Bob and I are having some long conversations about moving here. There are a lot of pros and cons to the idea. Looking around on the drive here I can see that life here is hard; it is certainly not for the faint-hearted. Neighbors would be few and far between (bonus!) but so are hospitals and other assorted services. (not so bonus.) I talked with a lady in Cheyenne about interpreting possibilities should we decide to move here; she was so excited to hear I was an interpreter. “The public schools need them so bad!!” She was so nice I didn’t have the heart to tell her I would rather suck shit through a straw than interpret a mainstream classroom, but the more I thought about it the more I thought I might be able to do some consulting; workshops, evals and such. I’m not looking to make a lot of money, I just need enough to pay for the basic necessities of life. But if I don’t actually work in a classroom at least I can try to get the interpreters to understand the kids they work with and a bit more about the language. I guess I sound pretty freaking egotistical right now, don’t I? Ha ha. For all I know their system here is the best in the US. (although I doubt it, they don’t seem to have an open Deaf school which puts it low on the scale of “getting it” for me.)

Weather is another issue. David says the snow here is more powder than the wet crap we get in Indiana; understandable since the air out here is so dry; but the winters are long and the wind will cut like a knife. It can get down to 10-15 below zero on average and that thought is enough to make me shiver at high noon in July. If I can have a greenhouse that would make life MUCH better for me here. The growing season here is so short (Dave has peas growing in his garden and it’s the middle of July), I would need grow lights and a floor that can tolerate plenty of water. I am also trying to figure out if there is anything I can do to earn money that has no relationship to interpreting.

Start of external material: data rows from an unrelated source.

import Mathlib.Analysis.Complex.Polynomial.Basic
import Literature.NumberTheory.Transcendental.ProjectiveSpace
import HarnessLib

/-!
# A projective hypersurface over `ℂ` is non-empty

Layer `Literature/NumberTheory/Transcendental` (next to `ProjectiveSpace`, whose projective zero
loci `Projectivization.projZeroLocus` it concerns). We PROVE that the zero locus in `ℙ ℂ ℂ^{n+2}`
(at least two homogeneous coordinates) of one homogeneous polynomial `F` of positive degree is
non-empty (`Projectivization.projZeroLocus_singleton_nonempty`): restrict `F` to the line
`t ↦ [t : 1 : 0 : ⋯ : 0]`; the resulting univariate polynomial has a root by the fundamental
theorem of algebra (Mathlib `Complex.exists_root`) unless it is a constant `c`, in which case
homogeneity gives `F(1, s, 0, …, 0) = c s^d → 0` as `s → 0`, so `[1 : 0 : ⋯ : 0]` is a zero.
This is the elementary case of the projective dimension theorem (Hartshorne I Thm. 7.2:
hypersurfaces in `ℙⁿ`, `n ≥ 1`, are non-empty), used by the residue-form programme of
`Literature/AlgebraicGeometry/HodgeTheory/HypersurfaceResidueForms` (non-emptiness of a smooth
hypersurface's holomorphic model).

## References

* R. Hartshorne, *Algebraic Geometry* (1977), I Thm. 7.2 and Ex. 1.8.
-/

noncomputable section

open scoped LinearAlgebra.Projectivization Topology
open Set Filter Polynomial

namespace Literature.NumberTheory.Transcendental

variable {n : ℕ}

/-- The punctual line `t ↦ (t, 1, 0, …, 0)` in `ℂ^{n+2}`. [folklore] -/
def coordLineVec (t : ℂ) : Fin (n + 2) → ℂ := Fin.cons t (Fin.cons 1 0)

/-- The points of `coordLineVec` are non-zero (second coordinate `1`). [folklore] -/
theorem coordLineVec_ne_zero (t : ℂ) : (coordLineVec t : Fin (n + 2) → ℂ) ≠ 0 := by
  intro h
  have := congrFun h 1
  simp [coordLineVec] at this

/-- The substitution `X₀ ↦ T`, `X₁ ↦ 1`, `X_k ↦ 0` (`k ≥ 2`) into univariate polynomials.
[folklore] -/
def coordLineSubst : Fin (n + 2) → ℂ[X] := Fin.cons Polynomial.X (Fin.cons 1 0)

/-- Evaluating the restricted polynomial at `t` is evaluating `F` at `coordLineVec t`
(`MvPolynomial.comp_aeval_apply`). [folklore] -/
theorem eval_aeval_coordLineSubst (F : MvPolynomial (Fin (n + 2)) ℂ) (t : ℂ) :
    (MvPolynomial.aeval coordLineSubst F).eval t = MvPolynomial.eval (coordLineVec t) F := by
  have h' := MvPolynomial.comp_aeval_apply (f := coordLineSubst (n := n))
    (Polynomial.aeval t : ℂ[X] →ₐ[ℂ] ℂ) F
  simp only [Polynomial.coe_aeval_eq_eval] at h'
  rw [h']
  change MvPolynomial.eval (fun i ↦ eval t (coordLineSubst i)) F = _
  congr 2
  funext k
  refine Fin.cases ?_ (fun k' ↦ Fin.cases ?_ (fun j ↦ ?_) k') k <;> simp [coordLineSubst, coordLineVec]

/-- **A projective hypersurface over `ℂ` is non-empty**: for `F ∈ ℂ[X₀, …, X_{n+1}]` homogeneous
of positive degree `d`, the projective zero locus `{[z] | F(z) = 0} ⊂ ℙ ℂ ℂ^{n+2}` is non-empty.
Proof: on the line `[t : 1 : 0 : ⋯ : 0]` the polynomial `F(t, 1, 0, …)` has a complex root
(`Complex.exists_root`) unless it is a constant `c`; then `F(1, s, 0, …) = s^d F(s⁻¹, 1, 0, …) = c s^d`
for `s ≠ 0` (`Projectivization.eval_smul_of_isHomogeneous`), and letting `s → 0`,
`F(1, 0, …, 0) = 0`. (Hartshorne I Thm. 7.2 / Ex. 1.8 in the simplest case; a dot-notation
extension of the tree's `Projectivization.projZeroLocus` API.) [cite: Hartshorne1977, I Thm. 7.2] -/
theorem _root_.Projectivization.projZeroLocus_singleton_nonempty (F : MvPolynomial (Fin (n + 2)) ℂ)
    {d : ℕ} (hF : F.IsHomogeneous d) (hd : 0 < d) :
    (Projectivization.projZeroLocus {F}).Nonempty := by
  by_cases hF0 : F = 0
  · refine ⟨Projectivization.mk ℂ (coordLineVec 0) (coordLineVec_ne_zero 0), ?_⟩
    subst hF0; simp [Projectivization.projZeroLocus]
  have hS : ∀ G ∈ ({F} : Set (MvPolynomial (Fin (n + 2)) ℂ)), G.IsHomogeneous G.totalDegree := by
    rintro G rfl; rwa [hF.totalDegree hF0]
  -- it suffices to find a non-zero zero of `F`
  suffices h : ∃ v : Fin (n + 2) → ℂ, ∃ hv : v ≠ 0, MvPolynomial.eval v F = 0 by
    obtain ⟨v, hv, h0⟩ := h
    exact ⟨Projectivization.mk ℂ v hv,
      (Projectivization.mem_projZeroLocus_mk_iff hS v hv).mpr (by simpa using h0)⟩
  set p : ℂ[X] := MvPolynomial.aeval coordLineSubst F with hp
  by_cases hdeg : 0 < p.degree
  · obtain ⟨t, ht⟩ := Complex.exists_root hdeg
    exact ⟨coordLineVec t, coordLineVec_ne_zero t, by rw [← eval_aeval_coordLineSubst]; exact ht⟩
  · -- `p = C c`: `F(t, 1, 0, …) = c` for all `t`, hence `F(1, s, 0, …) = c s^d` and `F(e₀) = 0`
    have hpc : p = Polynomial.C (p.coeff 0) := Polynomial.eq_C_of_degree_le_zero (not_lt.mp hdeg)
    set c := p.coeff 0 with hc
    have hval : ∀ t : ℂ, MvPolynomial.eval (coordLineVec t) F = c := fun t ↦ by
      rw [← eval_aeval_coordLineSubst, ← hp, hpc, Polynomial.eval_C]
    set e₀ : Fin (n + 2) → ℂ := Fin.cons 1 0 with he₀
    have he₀0 : e₀ ≠ 0 := by intro h; have := congrFun h 0; simp [he₀] at this
    refine ⟨e₀, he₀0, ?_⟩
    have hscale : ∀ s : ℂ, s ≠ 0 →
        MvPolynomial.eval (Fin.cons 1 (Fin.cons s 0) : Fin (n + 2) → ℂ) F = s ^ d * c := by
      intro s hs
      have : (Fin.cons 1 (Fin.cons s 0) : Fin (n + 2) → ℂ) = s • coordLineVec s⁻¹ := by
        funext k
        refine Fin.cases ?_ (fun k' ↦ Fin.cases ?_ (fun j ↦ ?_) k') k <;> simp [coordLineVec, hs]
      rw [this, Projectivization.eval_smul_of_isHomogeneous hF, hval]
    -- continuity at `s = 0`
    have hcont : Continuous fun s : ℂ ↦
        MvPolynomial.eval (Fin.cons 1 (Fin.cons s 0) : Fin (n + 2) → ℂ) F := by
      refine (MvPolynomial.continuous_eval F).comp (continuous_pi fun k ↦ ?_)
      refine Fin.cases ?_ (fun k' ↦ Fin.cases ?_ (fun j ↦ ?_) k') k
      · simpa using continuous_const
      · simp only [Fin.cons_succ, Fin.cons_zero]; exact continuous_id
      · simpa using continuous_const
    have he₀' : e₀ = (Fin.cons 1 (Fin.cons 0 0) : Fin (n + 2) → ℂ) := by
      rw [he₀]; congr 1; funext k; refine Fin.cases ?_ (fun j ↦ ?_) k <;> simp
    have h1 : Tendsto (fun s : ℂ ↦ MvPolynomial.eval (Fin.cons 1 (Fin.cons s 0) : Fin (n + 2) → ℂ) F)
        (𝓝[≠] 0) (𝓝 (MvPolynomial.eval e₀ F)) := by
      have := hcont.continuousAt (x := 0) |>.tendsto
      rw [he₀']
      exact this.mono_left nhdsWithin_le_nhds
    have h2 : Tendsto (fun s : ℂ ↦ MvPolynomial.eval (Fin.cons 1 (Fin.cons s 0) : Fin (n + 2) → ℂ) F)
        (𝓝[≠] 0) (𝓝 0) := by
      have h3 : Tendsto (fun s : ℂ ↦ s ^ d * c) (𝓝[≠] 0) (𝓝 0) := by
        have : Tendsto (fun s : ℂ ↦ s ^ d * c) (𝓝 0) (𝓝 (0 ^ d * c)) :=
          ((continuous_pow d).mul continuous_const).continuousAt.tendsto
        rw [zero_pow hd.ne', zero_mul] at this
        exact this.mono_left nhdsWithin_le_nhds
      refine h3.congr' ?_
      filter_upwards [self_mem_nhdsWithin] with s hs
      exact (hscale s hs).symm
    exact tendsto_nhds_unique h1 h2

end Literature.NumberTheory.Transcendental

end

On the drive up here I noticed this blue-green shrub growing, almost the color of spruce trees, and it finally hit me that this is the sage that I’m always reading about. I grabbed some leaves at one of our stops and sure enough it is also the source of that wonderful spicy smell in the air that I have been inhaling for the last four days. It really is wonderful to step outside and smell this clean spicy smell all the time. No wonder the Indians used it so much. I’m gonna have to find a spot in the road I can cut a bunch of it to dry and take home.